WHAT THE TASK REQUIRES
Copy exactly the lines of the material below that run from the one containing "(isUnit_antidiagOne_det L 3) w hw" through the one containing "have hint : ∫". Copy no other lines.
+--
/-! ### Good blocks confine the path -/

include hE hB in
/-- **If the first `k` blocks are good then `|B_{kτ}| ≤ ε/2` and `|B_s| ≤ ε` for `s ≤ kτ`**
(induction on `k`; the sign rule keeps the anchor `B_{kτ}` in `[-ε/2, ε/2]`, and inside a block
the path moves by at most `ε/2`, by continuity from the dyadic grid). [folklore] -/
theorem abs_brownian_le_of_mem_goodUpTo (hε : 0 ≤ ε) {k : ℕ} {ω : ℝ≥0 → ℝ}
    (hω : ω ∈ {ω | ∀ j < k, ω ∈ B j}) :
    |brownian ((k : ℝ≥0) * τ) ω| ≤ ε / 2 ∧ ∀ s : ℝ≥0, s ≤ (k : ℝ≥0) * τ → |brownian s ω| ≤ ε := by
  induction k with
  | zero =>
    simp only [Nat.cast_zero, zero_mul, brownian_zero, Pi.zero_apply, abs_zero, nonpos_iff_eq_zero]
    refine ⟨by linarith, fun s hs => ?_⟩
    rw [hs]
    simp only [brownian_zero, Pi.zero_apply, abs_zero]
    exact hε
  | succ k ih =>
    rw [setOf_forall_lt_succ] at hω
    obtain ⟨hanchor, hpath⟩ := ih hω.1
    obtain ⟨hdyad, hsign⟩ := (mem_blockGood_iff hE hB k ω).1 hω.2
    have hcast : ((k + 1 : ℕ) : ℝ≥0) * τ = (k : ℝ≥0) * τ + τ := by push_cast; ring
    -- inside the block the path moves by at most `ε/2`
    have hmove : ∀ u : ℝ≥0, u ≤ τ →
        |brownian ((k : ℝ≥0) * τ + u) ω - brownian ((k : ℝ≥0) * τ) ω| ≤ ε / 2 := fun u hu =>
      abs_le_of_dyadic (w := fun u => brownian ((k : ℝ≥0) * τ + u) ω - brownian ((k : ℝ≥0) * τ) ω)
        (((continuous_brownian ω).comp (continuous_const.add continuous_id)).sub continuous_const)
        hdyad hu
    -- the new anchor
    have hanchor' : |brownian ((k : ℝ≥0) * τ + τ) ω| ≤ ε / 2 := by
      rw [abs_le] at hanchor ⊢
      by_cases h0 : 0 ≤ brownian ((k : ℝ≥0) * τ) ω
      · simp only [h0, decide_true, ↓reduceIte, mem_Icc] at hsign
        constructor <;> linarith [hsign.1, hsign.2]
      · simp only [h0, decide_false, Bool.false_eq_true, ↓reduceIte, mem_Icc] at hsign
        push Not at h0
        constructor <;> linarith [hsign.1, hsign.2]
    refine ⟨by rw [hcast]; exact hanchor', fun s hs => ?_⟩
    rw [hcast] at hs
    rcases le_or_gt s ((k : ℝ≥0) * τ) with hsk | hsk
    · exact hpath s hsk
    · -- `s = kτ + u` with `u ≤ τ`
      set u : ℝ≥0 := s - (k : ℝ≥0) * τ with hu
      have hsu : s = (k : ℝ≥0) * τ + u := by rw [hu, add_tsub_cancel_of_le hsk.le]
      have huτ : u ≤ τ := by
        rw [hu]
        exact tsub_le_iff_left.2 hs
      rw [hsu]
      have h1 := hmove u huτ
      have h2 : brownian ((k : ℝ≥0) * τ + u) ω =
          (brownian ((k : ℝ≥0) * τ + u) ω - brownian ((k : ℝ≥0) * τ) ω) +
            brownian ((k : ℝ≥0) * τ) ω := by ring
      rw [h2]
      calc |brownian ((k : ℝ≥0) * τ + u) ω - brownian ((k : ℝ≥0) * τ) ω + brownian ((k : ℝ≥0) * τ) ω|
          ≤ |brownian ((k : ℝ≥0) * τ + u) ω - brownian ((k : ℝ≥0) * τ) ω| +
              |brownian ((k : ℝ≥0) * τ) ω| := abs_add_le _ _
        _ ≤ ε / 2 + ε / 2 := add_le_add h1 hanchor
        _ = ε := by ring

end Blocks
+--
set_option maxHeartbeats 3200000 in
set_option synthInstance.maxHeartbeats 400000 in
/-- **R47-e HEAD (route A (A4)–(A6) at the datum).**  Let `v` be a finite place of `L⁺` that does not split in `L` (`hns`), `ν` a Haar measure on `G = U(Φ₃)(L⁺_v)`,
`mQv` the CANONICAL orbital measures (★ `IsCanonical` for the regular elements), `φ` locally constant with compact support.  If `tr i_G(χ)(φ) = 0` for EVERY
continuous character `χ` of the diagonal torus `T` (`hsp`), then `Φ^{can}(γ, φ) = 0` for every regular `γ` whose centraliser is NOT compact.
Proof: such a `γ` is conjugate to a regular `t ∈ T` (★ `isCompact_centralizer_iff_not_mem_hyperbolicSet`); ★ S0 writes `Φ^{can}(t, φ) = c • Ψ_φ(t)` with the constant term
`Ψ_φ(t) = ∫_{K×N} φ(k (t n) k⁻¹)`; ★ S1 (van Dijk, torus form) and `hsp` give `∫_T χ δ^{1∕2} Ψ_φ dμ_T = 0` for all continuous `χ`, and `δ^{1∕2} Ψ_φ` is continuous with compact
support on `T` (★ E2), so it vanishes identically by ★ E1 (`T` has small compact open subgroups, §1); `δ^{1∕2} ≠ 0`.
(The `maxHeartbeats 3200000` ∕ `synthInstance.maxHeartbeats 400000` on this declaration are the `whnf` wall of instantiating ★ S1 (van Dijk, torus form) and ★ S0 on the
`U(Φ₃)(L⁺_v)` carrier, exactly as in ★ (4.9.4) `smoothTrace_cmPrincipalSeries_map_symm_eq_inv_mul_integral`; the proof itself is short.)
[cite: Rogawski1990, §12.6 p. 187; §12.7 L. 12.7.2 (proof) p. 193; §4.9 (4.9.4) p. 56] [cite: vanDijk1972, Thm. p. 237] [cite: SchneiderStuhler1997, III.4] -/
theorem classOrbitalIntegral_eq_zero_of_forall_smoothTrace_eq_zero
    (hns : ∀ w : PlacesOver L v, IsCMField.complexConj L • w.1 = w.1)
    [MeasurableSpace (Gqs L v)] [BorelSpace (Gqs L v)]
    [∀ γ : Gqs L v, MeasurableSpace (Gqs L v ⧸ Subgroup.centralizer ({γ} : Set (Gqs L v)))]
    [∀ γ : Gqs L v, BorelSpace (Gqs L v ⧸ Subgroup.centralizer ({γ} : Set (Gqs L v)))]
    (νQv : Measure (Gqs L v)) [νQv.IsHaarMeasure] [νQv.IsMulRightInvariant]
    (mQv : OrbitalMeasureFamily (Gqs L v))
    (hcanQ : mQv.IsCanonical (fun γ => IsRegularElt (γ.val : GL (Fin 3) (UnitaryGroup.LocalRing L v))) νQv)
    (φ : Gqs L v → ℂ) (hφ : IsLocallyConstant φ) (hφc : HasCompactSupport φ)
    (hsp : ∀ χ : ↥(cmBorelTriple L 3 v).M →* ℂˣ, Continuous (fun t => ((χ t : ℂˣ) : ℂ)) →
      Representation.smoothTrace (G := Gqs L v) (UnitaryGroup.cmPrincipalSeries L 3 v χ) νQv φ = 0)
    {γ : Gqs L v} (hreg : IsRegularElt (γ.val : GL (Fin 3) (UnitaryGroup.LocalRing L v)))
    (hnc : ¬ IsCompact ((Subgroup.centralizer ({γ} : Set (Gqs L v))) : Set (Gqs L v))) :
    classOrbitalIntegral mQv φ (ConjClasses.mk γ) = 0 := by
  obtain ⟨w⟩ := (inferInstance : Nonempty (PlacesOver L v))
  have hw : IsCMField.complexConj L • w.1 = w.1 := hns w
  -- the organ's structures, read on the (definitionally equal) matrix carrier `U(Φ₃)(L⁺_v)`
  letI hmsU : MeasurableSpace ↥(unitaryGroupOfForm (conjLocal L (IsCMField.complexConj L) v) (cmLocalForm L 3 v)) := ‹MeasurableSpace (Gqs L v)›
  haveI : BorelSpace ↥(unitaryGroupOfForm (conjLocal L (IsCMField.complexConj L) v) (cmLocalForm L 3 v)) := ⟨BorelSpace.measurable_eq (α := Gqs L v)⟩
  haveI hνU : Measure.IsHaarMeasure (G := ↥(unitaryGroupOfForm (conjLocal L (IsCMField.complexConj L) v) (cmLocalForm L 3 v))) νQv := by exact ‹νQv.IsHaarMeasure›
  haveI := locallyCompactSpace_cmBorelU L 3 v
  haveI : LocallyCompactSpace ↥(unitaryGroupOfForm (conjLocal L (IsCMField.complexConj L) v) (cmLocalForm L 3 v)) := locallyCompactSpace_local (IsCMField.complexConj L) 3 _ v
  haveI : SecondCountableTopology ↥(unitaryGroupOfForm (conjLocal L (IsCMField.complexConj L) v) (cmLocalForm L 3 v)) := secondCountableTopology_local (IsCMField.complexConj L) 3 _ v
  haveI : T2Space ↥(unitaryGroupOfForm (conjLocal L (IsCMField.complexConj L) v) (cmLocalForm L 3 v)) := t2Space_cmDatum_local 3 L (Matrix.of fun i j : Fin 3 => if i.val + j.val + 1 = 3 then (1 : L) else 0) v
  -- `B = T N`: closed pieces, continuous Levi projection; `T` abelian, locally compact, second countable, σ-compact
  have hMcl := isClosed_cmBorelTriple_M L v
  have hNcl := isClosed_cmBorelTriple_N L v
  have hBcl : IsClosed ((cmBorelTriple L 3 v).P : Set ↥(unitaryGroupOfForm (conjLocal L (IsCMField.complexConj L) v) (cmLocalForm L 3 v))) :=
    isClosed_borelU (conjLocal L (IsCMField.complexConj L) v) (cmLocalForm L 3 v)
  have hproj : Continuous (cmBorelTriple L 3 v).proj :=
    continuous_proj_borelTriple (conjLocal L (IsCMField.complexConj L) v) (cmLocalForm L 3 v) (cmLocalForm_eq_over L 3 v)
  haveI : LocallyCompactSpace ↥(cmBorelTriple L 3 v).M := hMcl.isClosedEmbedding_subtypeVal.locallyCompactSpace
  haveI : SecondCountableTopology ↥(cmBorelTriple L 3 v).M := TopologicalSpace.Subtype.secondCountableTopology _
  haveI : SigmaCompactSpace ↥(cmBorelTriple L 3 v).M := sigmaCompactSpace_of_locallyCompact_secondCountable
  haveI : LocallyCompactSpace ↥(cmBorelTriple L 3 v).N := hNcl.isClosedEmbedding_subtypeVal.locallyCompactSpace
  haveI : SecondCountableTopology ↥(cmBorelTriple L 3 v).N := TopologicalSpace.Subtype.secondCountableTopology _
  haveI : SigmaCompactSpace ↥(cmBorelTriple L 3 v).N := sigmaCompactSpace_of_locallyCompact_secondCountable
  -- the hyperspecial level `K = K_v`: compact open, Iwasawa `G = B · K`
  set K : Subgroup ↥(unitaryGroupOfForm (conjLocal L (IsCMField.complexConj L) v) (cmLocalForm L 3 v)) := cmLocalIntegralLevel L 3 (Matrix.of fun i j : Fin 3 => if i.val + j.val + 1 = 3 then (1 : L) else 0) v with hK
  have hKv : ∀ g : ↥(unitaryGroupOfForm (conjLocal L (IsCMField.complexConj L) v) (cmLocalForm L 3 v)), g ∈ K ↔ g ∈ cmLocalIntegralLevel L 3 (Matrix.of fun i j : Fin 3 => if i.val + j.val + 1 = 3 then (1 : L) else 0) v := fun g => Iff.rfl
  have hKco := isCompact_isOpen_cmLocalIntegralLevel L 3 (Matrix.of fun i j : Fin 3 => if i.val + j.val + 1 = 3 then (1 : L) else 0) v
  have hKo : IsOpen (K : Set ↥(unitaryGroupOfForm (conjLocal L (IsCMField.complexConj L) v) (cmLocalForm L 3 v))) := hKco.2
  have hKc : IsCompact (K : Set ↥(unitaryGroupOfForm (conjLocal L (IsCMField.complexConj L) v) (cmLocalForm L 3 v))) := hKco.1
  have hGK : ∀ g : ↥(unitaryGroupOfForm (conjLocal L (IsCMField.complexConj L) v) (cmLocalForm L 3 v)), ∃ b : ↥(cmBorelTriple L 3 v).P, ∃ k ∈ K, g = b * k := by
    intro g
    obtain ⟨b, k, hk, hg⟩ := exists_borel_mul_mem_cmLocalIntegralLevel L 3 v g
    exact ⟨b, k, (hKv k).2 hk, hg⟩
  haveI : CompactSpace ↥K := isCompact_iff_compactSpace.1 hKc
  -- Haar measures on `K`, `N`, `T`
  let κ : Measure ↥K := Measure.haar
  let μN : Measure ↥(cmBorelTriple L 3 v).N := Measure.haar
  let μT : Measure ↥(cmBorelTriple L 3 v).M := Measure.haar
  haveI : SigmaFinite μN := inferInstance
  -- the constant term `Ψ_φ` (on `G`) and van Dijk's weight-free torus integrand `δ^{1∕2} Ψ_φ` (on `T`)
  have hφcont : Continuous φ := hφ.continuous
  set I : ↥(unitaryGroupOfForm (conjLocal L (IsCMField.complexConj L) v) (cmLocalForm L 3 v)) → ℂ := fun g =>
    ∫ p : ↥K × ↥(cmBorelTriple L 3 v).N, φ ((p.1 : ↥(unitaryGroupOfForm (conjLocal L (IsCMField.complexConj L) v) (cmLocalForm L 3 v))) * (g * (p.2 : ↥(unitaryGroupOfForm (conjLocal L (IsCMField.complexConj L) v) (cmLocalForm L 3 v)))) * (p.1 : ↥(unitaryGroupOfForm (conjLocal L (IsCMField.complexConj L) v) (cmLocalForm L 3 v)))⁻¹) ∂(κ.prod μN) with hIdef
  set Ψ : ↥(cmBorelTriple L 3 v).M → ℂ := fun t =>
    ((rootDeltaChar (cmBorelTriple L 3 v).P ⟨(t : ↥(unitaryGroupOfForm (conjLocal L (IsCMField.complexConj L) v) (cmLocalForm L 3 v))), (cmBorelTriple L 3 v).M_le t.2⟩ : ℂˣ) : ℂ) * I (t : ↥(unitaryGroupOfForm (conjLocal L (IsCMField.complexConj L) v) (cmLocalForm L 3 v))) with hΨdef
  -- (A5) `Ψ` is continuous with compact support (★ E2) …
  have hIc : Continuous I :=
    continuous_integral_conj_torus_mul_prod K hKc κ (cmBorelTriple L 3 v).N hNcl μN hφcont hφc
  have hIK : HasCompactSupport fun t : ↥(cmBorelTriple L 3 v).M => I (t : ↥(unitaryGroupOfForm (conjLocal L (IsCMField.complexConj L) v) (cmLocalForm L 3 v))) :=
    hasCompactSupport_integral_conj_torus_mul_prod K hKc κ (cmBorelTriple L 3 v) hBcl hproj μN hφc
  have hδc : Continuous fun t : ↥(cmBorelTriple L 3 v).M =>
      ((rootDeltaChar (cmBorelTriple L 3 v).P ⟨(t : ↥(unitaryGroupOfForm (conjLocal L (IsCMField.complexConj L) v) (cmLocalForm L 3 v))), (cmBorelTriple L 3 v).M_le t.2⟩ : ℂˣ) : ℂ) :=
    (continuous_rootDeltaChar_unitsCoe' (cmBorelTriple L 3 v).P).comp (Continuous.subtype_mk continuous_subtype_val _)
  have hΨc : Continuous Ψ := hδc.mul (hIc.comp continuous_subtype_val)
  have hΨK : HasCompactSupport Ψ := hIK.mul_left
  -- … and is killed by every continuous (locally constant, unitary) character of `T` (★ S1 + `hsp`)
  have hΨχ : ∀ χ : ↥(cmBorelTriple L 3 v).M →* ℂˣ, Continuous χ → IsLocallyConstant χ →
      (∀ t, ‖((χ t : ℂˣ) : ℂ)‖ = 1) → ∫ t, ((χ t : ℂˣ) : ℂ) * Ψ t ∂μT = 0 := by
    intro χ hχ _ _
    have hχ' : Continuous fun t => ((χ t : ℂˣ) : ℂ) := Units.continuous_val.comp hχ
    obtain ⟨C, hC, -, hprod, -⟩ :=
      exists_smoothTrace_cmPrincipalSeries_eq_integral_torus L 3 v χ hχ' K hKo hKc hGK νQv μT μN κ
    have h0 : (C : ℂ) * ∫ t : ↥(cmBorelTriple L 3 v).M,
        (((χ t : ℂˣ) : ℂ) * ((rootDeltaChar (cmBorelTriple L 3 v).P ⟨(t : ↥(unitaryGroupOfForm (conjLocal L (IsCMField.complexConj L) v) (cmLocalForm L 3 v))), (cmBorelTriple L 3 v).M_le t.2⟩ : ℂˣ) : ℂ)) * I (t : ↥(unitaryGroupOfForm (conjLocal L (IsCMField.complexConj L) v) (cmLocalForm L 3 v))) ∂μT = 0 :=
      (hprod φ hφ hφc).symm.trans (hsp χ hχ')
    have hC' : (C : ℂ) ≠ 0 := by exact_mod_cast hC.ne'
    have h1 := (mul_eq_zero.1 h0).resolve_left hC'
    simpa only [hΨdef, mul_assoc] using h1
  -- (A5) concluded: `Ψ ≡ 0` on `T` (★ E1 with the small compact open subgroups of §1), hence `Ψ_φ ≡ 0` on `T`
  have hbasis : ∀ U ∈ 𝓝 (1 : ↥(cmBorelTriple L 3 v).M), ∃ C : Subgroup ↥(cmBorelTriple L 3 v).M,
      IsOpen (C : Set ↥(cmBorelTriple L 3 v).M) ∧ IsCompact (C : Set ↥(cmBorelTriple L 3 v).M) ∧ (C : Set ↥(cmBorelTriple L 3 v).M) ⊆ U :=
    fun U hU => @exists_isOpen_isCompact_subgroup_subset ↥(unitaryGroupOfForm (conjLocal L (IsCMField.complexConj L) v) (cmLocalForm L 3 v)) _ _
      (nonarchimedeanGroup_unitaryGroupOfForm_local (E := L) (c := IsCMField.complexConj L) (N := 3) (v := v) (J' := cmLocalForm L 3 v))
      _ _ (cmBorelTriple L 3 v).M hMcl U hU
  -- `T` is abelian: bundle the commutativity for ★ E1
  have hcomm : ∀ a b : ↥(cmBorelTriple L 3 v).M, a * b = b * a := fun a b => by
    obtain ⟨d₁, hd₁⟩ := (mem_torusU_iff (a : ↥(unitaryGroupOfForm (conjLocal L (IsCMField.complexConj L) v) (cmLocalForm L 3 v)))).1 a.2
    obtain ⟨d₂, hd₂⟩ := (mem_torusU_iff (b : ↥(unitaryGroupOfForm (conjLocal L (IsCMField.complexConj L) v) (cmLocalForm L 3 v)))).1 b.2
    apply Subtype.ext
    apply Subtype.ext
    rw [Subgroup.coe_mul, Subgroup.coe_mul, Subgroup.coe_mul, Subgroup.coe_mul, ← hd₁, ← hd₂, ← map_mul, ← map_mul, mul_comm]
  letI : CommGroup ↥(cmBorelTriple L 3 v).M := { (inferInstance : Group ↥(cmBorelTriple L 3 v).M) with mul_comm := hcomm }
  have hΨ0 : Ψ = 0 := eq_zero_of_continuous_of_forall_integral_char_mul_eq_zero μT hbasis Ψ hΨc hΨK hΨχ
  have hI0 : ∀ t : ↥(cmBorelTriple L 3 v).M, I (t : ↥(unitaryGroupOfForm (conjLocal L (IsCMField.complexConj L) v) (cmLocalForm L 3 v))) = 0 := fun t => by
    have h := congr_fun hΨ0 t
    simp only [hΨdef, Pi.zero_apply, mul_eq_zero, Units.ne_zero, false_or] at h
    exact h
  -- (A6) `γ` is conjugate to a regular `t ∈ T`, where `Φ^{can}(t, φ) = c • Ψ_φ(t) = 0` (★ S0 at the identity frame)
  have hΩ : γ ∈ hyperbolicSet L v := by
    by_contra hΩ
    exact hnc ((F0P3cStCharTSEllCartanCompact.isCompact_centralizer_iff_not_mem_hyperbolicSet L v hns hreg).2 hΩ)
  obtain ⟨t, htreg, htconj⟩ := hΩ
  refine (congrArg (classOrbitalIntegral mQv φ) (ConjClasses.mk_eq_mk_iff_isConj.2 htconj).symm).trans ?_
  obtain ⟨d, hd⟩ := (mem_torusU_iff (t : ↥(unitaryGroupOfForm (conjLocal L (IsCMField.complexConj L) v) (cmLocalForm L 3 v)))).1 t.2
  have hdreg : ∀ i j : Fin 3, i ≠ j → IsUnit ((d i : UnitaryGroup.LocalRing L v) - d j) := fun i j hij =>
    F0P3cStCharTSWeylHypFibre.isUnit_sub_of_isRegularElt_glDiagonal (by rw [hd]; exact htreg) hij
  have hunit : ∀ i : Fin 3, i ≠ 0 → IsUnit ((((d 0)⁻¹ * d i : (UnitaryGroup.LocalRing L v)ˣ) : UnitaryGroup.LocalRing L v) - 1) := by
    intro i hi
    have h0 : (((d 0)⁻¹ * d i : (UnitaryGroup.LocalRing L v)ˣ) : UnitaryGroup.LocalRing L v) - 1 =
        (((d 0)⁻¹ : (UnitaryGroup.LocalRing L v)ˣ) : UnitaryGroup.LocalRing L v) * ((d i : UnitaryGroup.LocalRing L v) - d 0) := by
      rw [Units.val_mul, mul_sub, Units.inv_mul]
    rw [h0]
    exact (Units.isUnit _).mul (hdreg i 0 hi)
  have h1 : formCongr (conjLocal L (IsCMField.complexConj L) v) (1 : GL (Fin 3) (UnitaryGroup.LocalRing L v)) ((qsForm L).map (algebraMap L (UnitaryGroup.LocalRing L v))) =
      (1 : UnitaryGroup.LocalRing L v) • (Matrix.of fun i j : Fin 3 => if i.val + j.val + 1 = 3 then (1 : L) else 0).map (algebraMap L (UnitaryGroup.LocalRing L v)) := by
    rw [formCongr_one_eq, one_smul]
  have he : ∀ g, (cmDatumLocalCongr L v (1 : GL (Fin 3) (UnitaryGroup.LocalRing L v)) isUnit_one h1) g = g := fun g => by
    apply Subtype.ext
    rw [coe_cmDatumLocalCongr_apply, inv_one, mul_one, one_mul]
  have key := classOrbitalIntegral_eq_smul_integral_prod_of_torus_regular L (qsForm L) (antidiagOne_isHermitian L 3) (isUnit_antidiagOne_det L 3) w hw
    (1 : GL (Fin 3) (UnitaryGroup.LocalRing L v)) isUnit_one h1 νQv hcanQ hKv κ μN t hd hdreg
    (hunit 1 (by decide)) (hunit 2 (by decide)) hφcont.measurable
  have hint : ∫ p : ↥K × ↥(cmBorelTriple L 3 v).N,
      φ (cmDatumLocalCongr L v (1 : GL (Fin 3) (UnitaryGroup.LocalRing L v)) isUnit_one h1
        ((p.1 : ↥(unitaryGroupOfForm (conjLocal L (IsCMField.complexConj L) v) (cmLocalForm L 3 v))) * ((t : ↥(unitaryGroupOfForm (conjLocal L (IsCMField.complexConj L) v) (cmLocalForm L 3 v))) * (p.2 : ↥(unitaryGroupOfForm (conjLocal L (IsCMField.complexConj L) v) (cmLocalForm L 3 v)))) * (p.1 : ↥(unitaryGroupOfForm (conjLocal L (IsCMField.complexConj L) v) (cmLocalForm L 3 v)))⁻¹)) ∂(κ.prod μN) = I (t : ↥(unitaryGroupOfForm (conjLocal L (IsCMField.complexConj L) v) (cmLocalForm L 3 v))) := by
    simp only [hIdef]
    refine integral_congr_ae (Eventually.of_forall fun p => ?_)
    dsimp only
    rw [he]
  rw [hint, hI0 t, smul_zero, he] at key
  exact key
+--
RESPONSE
  have key := classOrbitalIntegral_eq_smul_integral_prod_of_torus_regular L (qsForm L) (antidiagOne_isHermitian L 3) (isUnit_antidiagOne_det L 3) w hw
    (1 : GL (Fin 3) (UnitaryGroup.LocalRing L v)) isUnit_one h1 νQv hcanQ hKv κ μN t hd hdreg
    (hunit 1 (by decide)) (hunit 2 (by decide)) hφcont.measurable
  have hint : ∫ p : ↥K × ↥(cmBorelTriple L 3 v).N,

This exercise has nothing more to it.